_EXERCISE DETAILS_: Read the lines of the data below and retrieve those with "TopRep".

_RECORDS_:
import Literature.NumberTheory.GaloisRepresentations.EulerSystem
import HarnessLib

/-!
# The relative corestriction on continuous `H¹` is `G`-equivariant:
# `cor_{H′/H} ∘ (g·) = (g·) ∘ cor_{H′/H}` for `H ≤ H′` both normal in `G`

Topic `NumberTheory/GaloisRepresentations`; namespace `Literature.NumberTheory.GaloisRepresentations`.
Complement to `ContinuousCorestriction.lean` (the relative corestriction `coresLe` and the action
`conjMap`), `EulerSystem.lean` §"Inner automorphisms act trivially" and `ContinuousCorestrictionConj.lean`
(which treats the ABSOLUTE corestriction `cores : H¹(N, X) → H¹(G, X)`, invariant under `conjMap`).  Seat `bsd-potss-rkm` (prover, cell
`bsd-potss`, item stmt-BirchSwinnertonDyer-19196): the equivariance is the input making the trace maps
`Cor : H¹(ℚ_{n+1}, T) → H¹(ℚ_n, T)` of Kato §12.2 commute with the `Γ`-action, i.e. `Λ`-linear
(`Kato2004/IwasawaCohomologyExistsProofs.lean`, discharge of `Kato2004.nonempty_iwasawaH1Data`).

PROVENANCE: statements and proofs are RE-HOMED VERBATIM from the Summits tool file
`Summits/BirchSwinnertonDyer/Rank1Residual/GaloisImage/ContinuousCorestrictionGalois.lean`
(cell `b2b-bsdres`, team n1011, decls `…GaloisImage.Derivative.Mackey.{leftRel_subgroupConj,
subgroupConj_subgroupConj_inv, subgroupConj_inv_subgroupConj, coresLe_conjMap}`), which a Literature
file cannot import (CONVENTIONS §2).  PROOFS only (the two power lemmas are new, elementary); no definition, no named fact, no `instance`.

* `conjMap_toLinearMap_pow_apply`, `conjMap_toLinearMap_pow_eq_one` — powers of the operator `g·`
  on `H¹(H, X)` are the operators `g^k·` (`conjMap_mul_apply_one`), hence `(g·)^m = 1` as soon as
  `g^m ∈ H` (inner automorphisms act trivially, `conjMap_one_apply_of_mem` of `EulerSystem.lean`) —
  e.g. `conj_γ^{p^n} = 1` on `H¹(ℚ_n, T)` for a topological generator `γ` of a `ℤ_p`-extension.
* `coresLe_conjMap` — for `H ≤ H′` both normal in `G`, `H` open of finite index in `H′`, `g ∈ G`:
  `coresLe X h hH (conjMap X H g 1 y) = conjMap X H′ g 1 (coresLe X h hH y)`.  On cocycles: the
  transfer of `g·φ` computed with representatives `s` of `H′/H` equals `g·` the transfer of `φ`
  computed with the conjugated representatives `c ↦ g⁻¹ s(g c g⁻¹) g`.

## References

* J. Neukirch, A. Schmidt, K. Wingberg, *Cohomology of Number Fields*, 2nd ed. (2008), I §5
  Prop. 1.5.4 (`cor` commutes with conjugation `σ_*`). [NeukirchSchmidtWingberg2008]
* J.-P. Serre, *Local Fields* (1979), VII §5–§7. [SerreLocalFields1979]
-/

noncomputable section

open CategoryTheory Function Finset

universe u v

namespace Literature.NumberTheory.GaloisRepresentations

open Literature.NumberTheory.EllipticCurves (schreierElt schreierElt_mem schreierElt_coe
  subgroupInclusion subgroupInclusion_apply_coe subgroupConj subgroupConj_apply_coe
  conj_mem_of_normal)

variable {R : Type u} [Ring R] [TopologicalSpace R]
variable {G : Type v} [Group G] [TopologicalSpace G] [IsTopologicalGroup G]

section Powers

variable (X : TopRep.{v} R G)

/-- Powers of the operator `g·` on `H¹(H, X)` are the operators `g^k ·`: `conjMap` is an action of
`G` (through `G/H`) on `H¹(H, X)` (Serre, *Local Fields* VII §5: "`G/H` acts on `H^q(H, A)`";
`conjMap_mul_apply_one`). [cite: SerreLocalFields1979, VII §5 Prop. 3]
[cite: NeukirchSchmidtWingberg2008, I §5 (1.5.4) and (1.6.3)] -/
theorem conjMap_toLinearMap_pow_apply (H : Subgroup G) [H.Normal] (g : G) (k : ℕ)
    (c : continuousCohomology 1 (subgroupRep X H)) :
    ((conjMap X H g 1).hom.toLinearMap ^ k) c = conjMap X H (g ^ k) 1 c := by
  induction k generalizing c with
  | zero =>
    rw [pow_zero, pow_zero, Module.End.one_apply]
    exact (conjMap_one_apply_of_mem X H (1 : H) c).symm
  | succ k ih =>
    rw [pow_succ, Module.End.mul_apply, pow_succ, conjMap_mul_apply_one]
    exact ih _

/-- If `g^m ∈ H`, the operator `g·` on `H¹(H, X)` satisfies `(g·)^m = 1`: the action of `G` on
`H¹(H, X)` factors through `G/H` (inner automorphisms act trivially, Serre *Local Fields* VII §5
Prop. 3; `conjMap_one_apply_of_mem`). [cite: SerreLocalFields1979, VII §5 Prop. 3]
[cite: NeukirchSchmidtWingberg2008, I §5 (1.6.3)] -/
theorem conjMap_toLinearMap_pow_eq_one (H : Subgroup G) [H.Normal] {g : G} {m : ℕ}
    (hg : g ^ m ∈ H) : (conjMap X H g 1).hom.toLinearMap ^ m = 1 := by
  refine LinearMap.ext fun c ↦ ?_
  rw [conjMap_toLinearMap_pow_apply, Module.End.one_apply]
  exact conjMap_one_apply_of_mem X H ⟨g ^ m, hg⟩ c

end Powers

section Galois

variable (X : TopRep.{v} R G) {H H' : Subgroup G} [H.Normal] [H'.Normal] (h : H ≤ H')

/-- Conjugation `a ↦ σ⁻¹ a σ` of `H′` respects the cosets of `H ∩ H′` (`H` normal).
(Re-homed verbatim from `Summits/BirchSwinnertonDyer/Rank1Residual/GaloisImage/
ContinuousCorestrictionGalois.lean`, cell `b2b-bsdres`.) [folklore] -/
private theorem leftRel_subgroupConj (σ : G) (a b : H')
    (hab : QuotientGroup.leftRel (H.subgroupOf H') a b) :
    QuotientGroup.leftRel (H.subgroupOf H') (subgroupConj H' σ a) (subgroupConj H' σ b) := by
  rw [QuotientGroup.leftRel_apply, Subgroup.mem_subgroupOf] at hab ⊢
  rw [← map_inv, ← map_mul, subgroupConj_apply_coe]
  exact conj_mem_of_normal H σ ⟨_, hab⟩

/-- `σ⁻¹ (σ a σ⁻¹) σ = a` on `H′`. [folklore] -/
private theorem subgroupConj_subgroupConj_inv (σ : G) (a : H') :
    subgroupConj H' σ (subgroupConj H' σ⁻¹ a) = a :=
  Subtype.ext (by simp only [subgroupConj_apply_coe, inv_inv]; group)

/-- `σ (σ⁻¹ a σ) σ⁻¹ = a` on `H′`. [folklore] -/
private theorem subgroupConj_inv_subgroupConj (σ : G) (a : H') :
    subgroupConj H' σ⁻¹ (subgroupConj H' σ a) = a :=
  Subtype.ext (by simp only [subgroupConj_apply_coe, inv_inv]; group)

/-- **`cor_{H′/H}` is `G`-equivariant**: for `H ≤ H′` both normal in `G`, `H` open of finite index
in `H′`, and `g ∈ G`, `coresLe X h hH (g · y) = g · coresLe X h hH y` on `H¹(H, X)` (on cocycles the
transfer of `g·φ` for representatives `s` is `g·` the transfer of `φ` for the conjugated
representatives `c ↦ g⁻¹ s(g c g⁻¹) g`; NSW (2008) Prop. 1.5.4).  Re-homed verbatim from
`Summits/BirchSwinnertonDyer/Rank1Residual/GaloisImage/ContinuousCorestrictionGalois.lean`
(`…GaloisImage.Derivative.Mackey.coresLe_conjMap`, cell `b2b-bsdres`), which Literature cannot import.
[cite: NeukirchSchmidtWingberg2008, I §5 Prop. 1.5.4] -/
theorem coresLe_conjMap (hH : IsOpen (H : Set G)) [Fintype (H' ⧸ H.subgroupOf H')] (g : G)
    (y : continuousCohomology 1 (subgroupRep X H)) :
    coresLe X h hH (conjMap X H g 1 y) = conjMap X H' g 1 (coresLe X h hH y) := by
  classical
  obtain ⟨φ, rfl⟩ := oneCocycleClass_surjective _ y
  -- conjugation by `g` on `H′ ⧸ (H ∩ H′)` and its inverse
  let β : H' ⧸ H.subgroupOf H' → H' ⧸ H.subgroupOf H' :=
    Quotient.map' (subgroupConj H' g⁻¹) (leftRel_subgroupConj g⁻¹)
  let β' : H' ⧸ H.subgroupOf H' → H' ⧸ H.subgroupOf H' :=
    Quotient.map' (subgroupConj H' g) (leftRel_subgroupConj g)
  have hβ : ∀ a : H', β (a : H' ⧸ H.subgroupOf H') =
      ((subgroupConj H' g⁻¹ a : H') : H' ⧸ H.subgroupOf H') := fun _ => rfl
  have hβ' : ∀ a : H', β' (a : H' ⧸ H.subgroupOf H') =
      ((subgroupConj H' g a : H') : H' ⧸ H.subgroupOf H') := fun _ => rfl
  have hββ' : ∀ c, β (β' c) = c := fun c => by
    induction c using QuotientGroup.induction_on with
    | H a => rw [hβ', hβ, subgroupConj_inv_subgroupConj]
  have hβ'β : ∀ c, β' (β c) = c := fun c => by
    induction c using QuotientGroup.induction_on with
    | H a => rw [hβ, hβ', subgroupConj_subgroupConj_inv]
  let eβ : H' ⧸ H.subgroupOf H' ≃ H' ⧸ H.subgroupOf H' := ⟨β, β', hβ'β, hββ'⟩
  -- twisted equivariance `β ((g⁻¹ x g) • c) = x • β c`
  have hβsmul : ∀ (x : H') (c : H' ⧸ H.subgroupOf H'),
      β (subgroupConj H' g x • c) = x • β c := fun x c => by
    induction c using QuotientGroup.induction_on with
    | H a =>
      rw [MulAction.Quotient.smul_coe, smul_eq_mul, hβ, hβ, MulAction.Quotient.smul_coe,
        smul_eq_mul, map_mul, subgroupConj_inv_subgroupConj]
  -- representatives `s` and the conjugated representatives `s′`
  set s : H' ⧸ H.subgroupOf H' → H' := Quotient.out with hs_def
  have hs : ∀ c, (s c : H' ⧸ H.subgroupOf H') = c := QuotientGroup.out_eq'
  set s' : H' ⧸ H.subgroupOf H' → H' := fun c => subgroupConj H' g (s (β c)) with hs'_def
  have hs'c : ∀ c, s' c = subgroupConj H' g (s (β c)) := fun _ => rfl
  have hs' : ∀ c, (s' c : H' ⧸ H.subgroupOf H') = c := fun c => by
    rw [hs'c, ← hβ', hs, hβ'β]
  rw [conjMap_oneCocycleClass, coresLe_oneCocycleClass X h hH hs,
    coresLe_oneCocycleClass X h hH hs', conjMap_oneCocycleClass]
  refine congrArg _ (Subtype.ext (ContinuousMap.ext fun x => ?_))
  rw [transferCocycle_apply, transferFun_apply, conj_pullback_apply, transferCocycle_apply,
    transferFun_apply, map_sum]
  conv_lhs => rw [← eβ.sum_comp]
  refine Finset.sum_congr rfl fun c _ => ?_
  have heβ : (eβ c : H' ⧸ H.subgroupOf H') = β c := rfl
  rw [heβ, hs'c, hβsmul]
  change X.ρ ((s (x • β c) : H') : G) (X.ρ g (φ.1 (subgroupConj H g
      (subgroupOfHom h (schreierElt (H.subgroupOf H') hs x (β c)))))) =
    X.ρ g (X.ρ ((subgroupConj H' g (s (x • β c)) : H') : G)
      (φ.1 (subgroupOfHom h (schreierElt (H.subgroupOf H') hs' (subgroupConj H' g x) c))))
  rw [← ρ_mul_apply X g, subgroupConj_apply_coe,
    show g * (g⁻¹ * ((s (x • β c) : H') : G) * g) = ((s (x • β c) : H') : G) * g by group,
    ρ_mul_apply]
  congr 3
  apply Subtype.ext
  simp only [subgroupConj_apply_coe, subgroupOfHom_apply_coe, schreierElt_coe, hs'c, hβsmul,
    Subgroup.coe_mul, Subgroup.coe_inv]
  group

end Galois

end Literature.NumberTheory.GaloisRepresentations

end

_WRITTEN RESPONSE_:
variable (X : TopRep.{v} R G)
variable (X : TopRep.{v} R G) {H H' : Subgroup G} [H.Normal] [H'.Normal] (h : H ≤ H')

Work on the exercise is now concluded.